◆ PROBLEM STATEMENT
Reproduce exactly the line that contains "omega) (by omega) hu2" and all lines that follow it in the records below, ending with the last one.

[Start of Attachment]

/-- **(T3) THE LABELLED-ODD BOX SUM OF THE CLEAN-SHELL STAGE-B TABLE VANISHES** — F0P3a-p01 (g37)'s (T1) v1 letter `OddLabelledBoxSum` (★ p861261), proved as stated:
for every `q`, wild depth `d ≥ 2`, isosceles depths `(n₁,n₂,n₃)` in the derived regime with the parities of `d`, slot `i`, sign letters `ωA ωB ωC ωm`, and every table `v`
with the tower rows, the capped tube rows, the rest-sum row `hrest` and zeros off the shape list, `Σ_{a : Fin 3 → Fin (n₁+n₂+n₃+1)} v a = 0`.  Pure bookkeeping over `ℚ`:
non-rest∕rest split, ★ box → diagonal + planes, the plane totals of the engine, and the endgame `surpluses + restTarget = 0` by the isosceles letter.
[cite: Kottwitz1986BaseChangeUnits, §1 pp. 240–241] [cite: Rogawski1990, §4.9 Prop. 4.9.1 (a)(b) p. 55] -/
theorem oddLabelledBoxSum : OddLabelledBoxSum := by
  intro q d n₁ n₂ n₃ hd hiso hreg h1 h2 h3 i ωA ωB ωC ωm v hcore hT1 hT2 hT3 hG1 hG2 hG1b hG2b hG3t hrest hzero
  -- (0) shape regularity and the odd rows, from `hzero`
  have hreg' : ∀ x y z : ℕ, v ![x, y, z] ≠ 0 → (x = y ∧ y = z) ∨ (y = z ∧ x < y) ∨ (x = z ∧ y < x) ∨ (x = y ∧ z < x) := by
    intro x y z hne
    by_contra hc
    refine hne (hzero _ ?_)
    rintro (h | ⟨s', hs', hs2, h | h | h⟩ | ⟨ρ, s', hρ, hs', hs2, h | h | h⟩ | ⟨ρ, hρ, h⟩) <;> rw [vec3_eq_iff] at h <;> omega
  have hz1 : ∀ r s, 1 ≤ r → ¬ 2 ∣ r → 1 ≤ s → v ![r, r + s, r + s] = 0 := fun r s hr hr2 hs => hzero _ (by
    rintro (h | ⟨s', hs', -, h | h | h⟩ | ⟨ρ, s', hρ, hs', -, h | h | h⟩ | ⟨ρ, hρ, h⟩) <;> rw [vec3_eq_iff] at h <;> omega)
  have hz2 : ∀ r s, 1 ≤ r → ¬ 2 ∣ r → 1 ≤ s → v ![r + s, r, r + s] = 0 := fun r s hr hr2 hs => hzero _ (by
    rintro (h | ⟨s', hs', -, h | h | h⟩ | ⟨ρ, s', hρ, hs', -, h | h | h⟩ | ⟨ρ, hρ, h⟩) <;> rw [vec3_eq_iff] at h <;> omega)
  have hz3 : ∀ r s, 1 ≤ r → ¬ 2 ∣ r → 1 ≤ s → v ![r + s, r + s, r] = 0 := fun r s hr hr2 hs => hzero _ (by
    rintro (h | ⟨s', hs', -, h | h | h⟩ | ⟨ρ, s', hρ, hs', -, h | h | h⟩ | ⟨ρ, hρ, h⟩) <;> rw [vec3_eq_iff] at h <;> omega)
  have hz1' : ∀ r s, 2 ≤ r → 2 ∣ r → ¬ 2 ∣ s → 1 ≤ s → v ![r, r + s, r + s] = 0 := fun r s hr hr2 hs2 hs => hzero _ (by
    rintro (h | ⟨s', hs', -, h | h | h⟩ | ⟨ρ, s', hρ, hs', -, h | h | h⟩ | ⟨ρ, hρ, h⟩) <;> rw [vec3_eq_iff] at h <;> omega)
  have hz2' : ∀ r s, 2 ≤ r → 2 ∣ r → ¬ 2 ∣ s → 1 ≤ s → v ![r + s, r, r + s] = 0 := fun r s hr hr2 hs2 hs => hzero _ (by
    rintro (h | ⟨s', hs', -, h | h | h⟩ | ⟨ρ, s', hρ, hs', -, h | h | h⟩ | ⟨ρ, hρ, h⟩) <;> rw [vec3_eq_iff] at h <;> omega)
  have hz3' : ∀ r s, 2 ≤ r → 2 ∣ r → ¬ 2 ∣ s → 1 ≤ s → v ![r + s, r + s, r] = 0 := fun r s hr hr2 hs2 hs => hzero _ (by
    rintro (h | ⟨s', hs', -, h | h | h⟩ | ⟨ρ, s', hρ, hs', -, h | h | h⟩ | ⟨ρ, hρ, h⟩) <;> rw [vec3_eq_iff] at h <;> omega)
  have hzd : ∀ r, 1 ≤ r → ¬ 2 ∣ r → v ![r, r, r] = 0 := fun r hr hr2 => hzero _ (by
    rintro (h | ⟨s', hs', -, h | h | h⟩ | ⟨ρ, s', hρ, hs', -, h | h | h⟩ | ⟨ρ, hρ, h⟩) <;> rw [vec3_eq_iff] at h <;> omega)
  -- (1) the NON-REST table `u`, the split `v = u + [rest]·v`, and `hrest`
  obtain ⟨u, hu⟩ : ∃ u : (Fin 3 → ℕ) → ℚ, ∀ a, u a = if IsRestShape d n₁ n₂ n₃ a then 0 else v a := ⟨_, fun _ => rfl⟩
  have hsplit : ∀ a, v a = u a + (if IsRestShape d n₁ n₂ n₃ a then v a else 0) := by
    intro a; rw [hu a]; split_ifs <;> simp
  rw [Finset.sum_congr rfl fun a _ => hsplit _, Finset.sum_add_distrib, hrest]
  -- (2) box → diagonal + three planes for `u`; the diagonal vanishes
  have hregu : ∀ x y z : ℕ, u ![x, y, z] ≠ 0 → (x = y ∧ y = z) ∨ (y = z ∧ x < y) ∨ (x = z ∧ y < x) ∨ (x = y ∧ z < x) :=
    fun x y z h => hreg' x y z fun h0 => h (by rw [hu, h0, ite_self])
  rw [sum_box_eq_triple_sum (n₁ + n₂ + n₃) u, triple_sum_eq_diag_add_planes (n₁ + n₂ + n₃) u hregu]
  -- the rest indicator on the diagonal and on the three planes (`r < t`)
  have hRd : ∀ r, IsRestShape d n₁ n₂ n₃ ![r, r, r] ↔ (2 ≤ r ∧ 2 ∣ r) := fun r => by
    constructor
    · rintro (⟨-, -, h⟩ | ⟨-, h, -⟩ | ⟨-, h, -⟩ | ⟨-, h, -⟩)
      · exact h
      all_goals exact absurd h (lt_irrefl r)
    · exact fun h => Or.inl ⟨rfl, rfl, h⟩
  have hR1 : ∀ r t, r < t → (IsRestShape d n₁ n₂ n₃ ![r, t, t] ↔ (2 ≤ r ∧ 2 ∣ r ∧ 2 ∣ t ∧ ¬ (t + d % 2 = n₁ ∧ r + 2 + d % 2 ≤ min n₂ n₃))) :=
    fun r t hrt => by
      constructor
      · rintro (⟨h, -⟩ | ⟨-, -, h⟩ | ⟨-, h, -⟩ | ⟨-, h, -⟩)
        · exact absurd h (ne_of_lt hrt)
        · exact h
        · exact absurd h (lt_asymm hrt)
        · exact absurd h (lt_asymm hrt)
      · exact fun h => Or.inr (Or.inl ⟨rfl, hrt, h⟩)
  have hR2 : ∀ r t, r < t → (IsRestShape d n₁ n₂ n₃ ![t, r, t] ↔ (2 ≤ r ∧ 2 ∣ r ∧ 2 ∣ t ∧ ¬ (t + d % 2 = n₂ ∧ r + 2 + d % 2 ≤ min n₁ n₃))) :=
    fun r t hrt => by
      constructor
      · rintro (⟨h, -⟩ | ⟨h, -⟩ | ⟨-, -, h⟩ | ⟨h, -⟩)
        · exact absurd h (ne_of_gt hrt)
        · exact absurd h (ne_of_lt hrt)
        · exact h
        · exact absurd h (ne_of_gt hrt)
      · exact fun h => Or.inr (Or.inr (Or.inl ⟨rfl, hrt, h⟩))
  have hR3 : ∀ r t, r < t → (IsRestShape d n₁ n₂ n₃ ![t, t, r] ↔ (2 ≤ r ∧ 2 ∣ r ∧ 2 ∣ t ∧ ¬ (t + d % 2 = n₃ ∧ r + 2 + d % 2 ≤ min n₁ n₂))) :=
    fun r t hrt => by
      constructor
      · rintro (⟨-, h, -⟩ | ⟨h, -⟩ | ⟨h, -⟩ | ⟨-, -, h⟩)
        · exact absurd h (ne_of_gt hrt)
        · exact absurd h (ne_of_gt hrt)
        · exact absurd h (ne_of_gt hrt)
        · exact h
      · exact fun h => Or.inr (Or.inr (Or.inr ⟨rfl, hrt, h⟩))
  have hdiag : ∑ r ∈ range (n₁ + n₂ + n₃ + 1), u ![r, r, r] = 0 := Finset.sum_eq_zero fun r _ => by
    rw [hu]
    by_cases hR : IsRestShape d n₁ n₂ n₃ ![r, r, r]
    · rw [if_pos hR]
    · rw [if_neg hR]
      rw [hRd] at hR
      rcases Nat.eq_zero_or_pos r with rfl | hr
      · exact hcore
      · exact hzd r hr (by omega)
  rw [hdiag, zero_add]
  -- (3) the three planes of `u` are the non-rest tables of the planes of `v`
  have hu1 : ∀ r t, r < t → u ![r, t, t] = if 2 ≤ r ∧ 2 ∣ r ∧ 2 ∣ t ∧ ¬ (t + d % 2 = n₁ ∧ r + 2 + d % 2 ≤ min n₂ n₃) then 0 else v ![r, t, t] :=
    fun r t hrt => by rw [hu]; exact if_congr (hR1 r t hrt) rfl rfl
  have hu2 : ∀ r t, r < t → u ![t, r, t] = if 2 ≤ r ∧ 2 ∣ r ∧ 2 ∣ t ∧ ¬ (t + d % 2 = n₂ ∧ r + 2 + d % 2 ≤ min n₁ n₃) then 0 else v ![t, r, t] :=
    fun r t hrt => by rw [hu]; exact if_congr (hR2 r t hrt) rfl rfl
  have hu3 : ∀ r t, r < t → u ![t, t, r] = if 2 ≤ r ∧ 2 ∣ r ∧ 2 ∣ t ∧ ¬ (t + d % 2 = n₃ ∧ r + 2 + d % 2 ≤ min n₁ n₂) then 0 else v ![t, t, r] :=
    fun r t hrt => by rw [hu]; exact if_congr (hR3 r t hrt) rfl rfl
  have hl : d % 2 ≤ 1 := Nat.lt_succ_iff.mp (Nat.mod_lt _ (by norm_num))
  -- (4) slot by slot
  fin_cases i
  · ------------------------------------------------------------------ slot 0: tower 1 OWN, tower 2 PLAIN (ωA, bracket n₁), tower 3 TWISTED (ωm·ωC, bracket n₁)
    simp only [Fin.zero_eta, Fin.isValue, Fin.reduceEq, if_true, if_false, Matrix.cons_val_zero,
      Int.cast_zero, Int.cast_mul, zero_div, zero_mul, mul_zero, ite_self] at hT1 hT2 hT3 hG1 hG2 hG1b hG2b hG3t
    have P1 : (∑ r ∈ range (n₁ + n₂ + n₃ + 1), ∑ t ∈ range (n₁ + n₂ + n₃ + 1), if r < t then u ![r, t, t] else 0) = _ :=
      plane_total_own (fun r t => v ![r, t, t]) (fun r t => u ![r, t, t]) (C := n₂) hu1 hT1 hG1 hG1b hz1 hz1'
    have P2 : (∑ r ∈ range (n₁ + n₂ + n₃ + 1), ∑ t ∈ range (n₁ + n₂ + n₃ + 1), if r < t then u ![t, r, t] else 0) = _ :=
      plane_total_plain (fun r t => v ![t, r, t]) (fun r t => u ![t, r, t]) q ωA (C := n₁) hd hreg.2.1 hreg.1 (by omega) h2 h1 (by omega)
        (by rcases hiso with h | h | h <;> omega) le_rfl (by omega) hu2 hT2 hG2 hG2b hz2 hz2'
    have P3 : (∑ r ∈ range (n₁ + n₂ + n₃ + 1), ∑ t ∈ range (n₁ + n₂ + n₃ + 1), if r < t then u ![t, t, r] else 0) = _ :=
      plane_total_twisted (fun r t => v ![t, t, r]) (fun r t => u ![t, t, r]) q ωC ωm (C := 0) hd hreg.2.2 hreg.1 (by omega) h3 h1 (by omega)
        (by rcases hiso with h | h | h <;> omega) (Or.inr ⟨Nat.zero_le _, Nat.zero_le _⟩) (by omega) hu3 hT3
        (fun ρ s _ _ h => absurd h (by omega)) (fun ρ s hρ _ => hG3t ρ s hρ) hz3 hz3'
    rw [P1, P2, P3]
    simp only [restTarget, Fin.zero_eta, Fin.isValue, Matrix.cons_val_zero]
    rcases hiso with ⟨h12, h13⟩ | ⟨h13, h12⟩ | ⟨h23, h21⟩
    · rw [if_pos (by omega), if_pos (by omega), if_neg (by omega)]; ring
    · rw [if_pos (by omega), if_pos (by omega), if_neg (by omega)]; ring
    · by_cases hP : n₁ + 4 ≤ n₂ + 2 * d
      · rw [if_pos (by omega), if_pos (by omega), if_neg (by omega)]; ring
      · rw [if_neg (by omega), if_neg (by omega), if_pos (by omega), ← h23]; ring
  · ------------------------------------------------------------------ slot 1: tower 1 PLAIN (ωB, bracket n₂), tower 2 OWN, tower 3 PLAIN (ωC, bracket n₂)
    simp only [Fin.isValue, Fin.mk_one, Fin.reduceEq, Fin.one_eq_zero_iff, if_true, if_false, Matrix.cons_val_zero, Matrix.cons_val_one,
      Nat.reduceEqDiff, Int.cast_zero, zero_div, zero_mul, mul_zero, ite_self] at hT1 hT2 hT3 hG1 hG2 hG1b hG2b hG3t
    have P1 : (∑ r ∈ range (n₁ + n₂ + n₃ + 1), ∑ t ∈ range (n₁ + n₂ + n₃ + 1), if r < t then u ![r, t, t] else 0) = _ :=
      plane_total_plain (fun r t => v ![r, t, t]) (fun r t => u ![r, t, t]) q ωB (C := n₂) hd hreg.1 hreg.2.1 (by omega) h1 h2 (by omega)
        (by rcases hiso with h | h | h <;> omega) le_rfl (by omega) hu1 hT1 hG1 hG1b hz1 hz1'
    have P2 : (∑ r ∈ range (n₁ + n₂ + n₃ + 1), ∑ t ∈ range (n₁ + n₂ + n₃ + 1), if r < t then u ![t, r, t] else 0) = _ :=
      plane_total_own (fun r t => v ![t, r, t]) (fun r t => u ![t, r, t]) (C := n₁) hu2 hT2 hG2 hG2b hz2 hz2'
    have P3 : (∑ r ∈ range (n₁ + n₂ + n₃ + 1), ∑ t ∈ range (n₁ + n₂ + n₃ + 1), if r < t then u ![t, t, r] else 0) = _ :=
      plane_total_plain (fun r t => v ![t, t, r]) (fun r t => u ![t, t, r]) q ωC (C := 0) hd hreg.2.2 hreg.2.1 (by omega) h3 h2 (by omega)
        (by rcases hiso with h | h | h <;> omega) (Nat.zero_le _) (by omega) hu3 hT3
        (fun ρ s _ _ h => absurd h (by omega)) (fun ρ s hρ _ => hG3t ρ s hρ) hz3 hz3'
    rw [P1, P2, P3]
    simp only [restTarget, Fin.mk_one, Fin.isValue, Matrix.cons_val_one, Matrix.cons_val_zero]
    rcases hiso with ⟨h12, h13⟩ | ⟨h13, h12⟩ | ⟨h23, h21⟩
    · rw [if_pos (by omega), if_pos (by omega), if_neg (by omega)]; ring
    · by_cases hP : n₂ + 4 ≤ n₁ + 2 * d
      · rw [if_pos (by omega), if_pos (by omega), if_neg (by omega)]; ring
      · rw [if_neg (by omega), if_neg (by omega), if_pos (by omega), ← h13]; ring
    · rw [if_pos (by omega), if_pos (by omega), if_neg (by omega)]; ring
  · ------------------------------------------------------------------ slot 2: tower 1 TWISTED (ωm·ωB, bracket n₃), tower 2 TWISTED (ωm·ωA, bracket n₃), tower 3 OWN
    simp only [Fin.isValue, Fin.reduceFinMk, Fin.reduceEq, if_true, if_false, Matrix.head_cons, Matrix.cons_val_two, Matrix.tail_cons,
      Int.cast_zero, Int.cast_mul, zero_div, zero_mul, mul_zero, ite_self] at hT1 hT2 hT3 hG1 hG2 hG1b hG2b hG3t
    have P1 : (∑ r ∈ range (n₁ + n₂ + n₃ + 1), ∑ t ∈ range (n₁ + n₂ + n₃ + 1), if r < t then u ![r, t, t] else 0) = _ :=
      plane_total_twisted (fun r t => v ![r, t, t]) (fun r t => u ![r, t, t]) q ωB ωm (C := n₂) hd hreg.1 hreg.2.2 (by omega) h1 h3 (by omega)
        (by rcases hiso with h | h | h <;> omega) (by rcases hiso with h | h | h <;> omega) (by omega) hu1 hT1 hG1 hG1b hz1 hz1'
    have P2 : (∑ r ∈ range (n₁ + n₂ + n₃ + 1), ∑ t ∈ range (n₁ + n₂ + n₃ + 1), if r < t then u ![t, r, t] else 0) = _ :=
      plane_total_twisted (fun r t => v ![t, r, t]) (fun r t => u ![t, r, t]) q ωA ωm (C := n₁) hd hreg.2.1 hreg.2.2 (by omega) h2 h3 (by omega)
        (by rcases hiso with h | h | h <;> omega) (by rcases hiso with h | h | h <;> omega) (by omega) hu2 hT2 hG2 hG2b hz2 hz2'
    have P3 : (∑ r ∈ range (n₁ + n₂ + n₃ + 1), ∑ t ∈ range (n₁ + n₂ + n₃ + 1), if r < t then u ![t, t, r] else 0) = _ :=
      plane_total_own (fun r t => v ![t, t, r]) (fun r t => u ![t, t, r]) (C := 0) hu3 hT3
        (fun ρ s _ _ h => absurd h (by omega)) (fun ρ s hρ _ => hG3t ρ s hρ) hz3 hz3'
    rw [P1, P2, P3]
    simp only [restTarget, Fin.reduceFinMk, Matrix.cons_val_two, Matrix.tail_cons, Matrix.head_cons]
    rcases hiso with ⟨h12, h13⟩ | ⟨h13, h12⟩ | ⟨h23, h21⟩
    · by_cases hP : n₃ + 4 ≤ n₁ + 2 * d
      · rw [if_pos (by omega), if_pos (by omega), if_neg (by omega)]; ring
      · rw [if_neg (by omega), if_neg (by omega), if_pos (by omega), ← h12]; ring
    · rw [if_pos (by omega), if_pos (by omega), if_neg (by omega)]; ring
    · rw [if_pos (by omega), if_pos (by omega), if_neg (by omega)]; ring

[End of Attachment]

◆ THE COMPLETED TASK
        (by rcases hiso with h | h | h <;> omega) (by rcases hiso with h | h | h <;> omega) (by omega) hu2 hT2 hG2 hG2b hz2 hz2'
    have P3 : (∑ r ∈ range (n₁ + n₂ + n₃ + 1), ∑ t ∈ range (n₁ + n₂ + n₃ + 1), if r < t then u ![t, t, r] else 0) = _ :=
      plane_total_own (fun r t => v ![t, t, r]) (fun r t => u ![t, t, r]) (C := 0) hu3 hT3
        (fun ρ s _ _ h => absurd h (by omega)) (fun ρ s hρ _ => hG3t ρ s hρ) hz3 hz3'
    rw [P1, P2, P3]
    simp only [restTarget, Fin.reduceFinMk, Matrix.cons_val_two, Matrix.tail_cons, Matrix.head_cons]
    rcases hiso with ⟨h12, h13⟩ | ⟨h13, h12⟩ | ⟨h23, h21⟩
    · by_cases hP : n₃ + 4 ≤ n₁ + 2 * d
      · rw [if_pos (by omega), if_pos (by omega), if_neg (by omega)]; ring
      · rw [if_neg (by omega), if_neg (by omega), if_pos (by omega), ← h12]; ring
    · rw [if_pos (by omega), if_pos (by omega), if_neg (by omega)]; ring
    · rw [if_pos (by omega), if_pos (by omega), if_neg (by omega)]; ring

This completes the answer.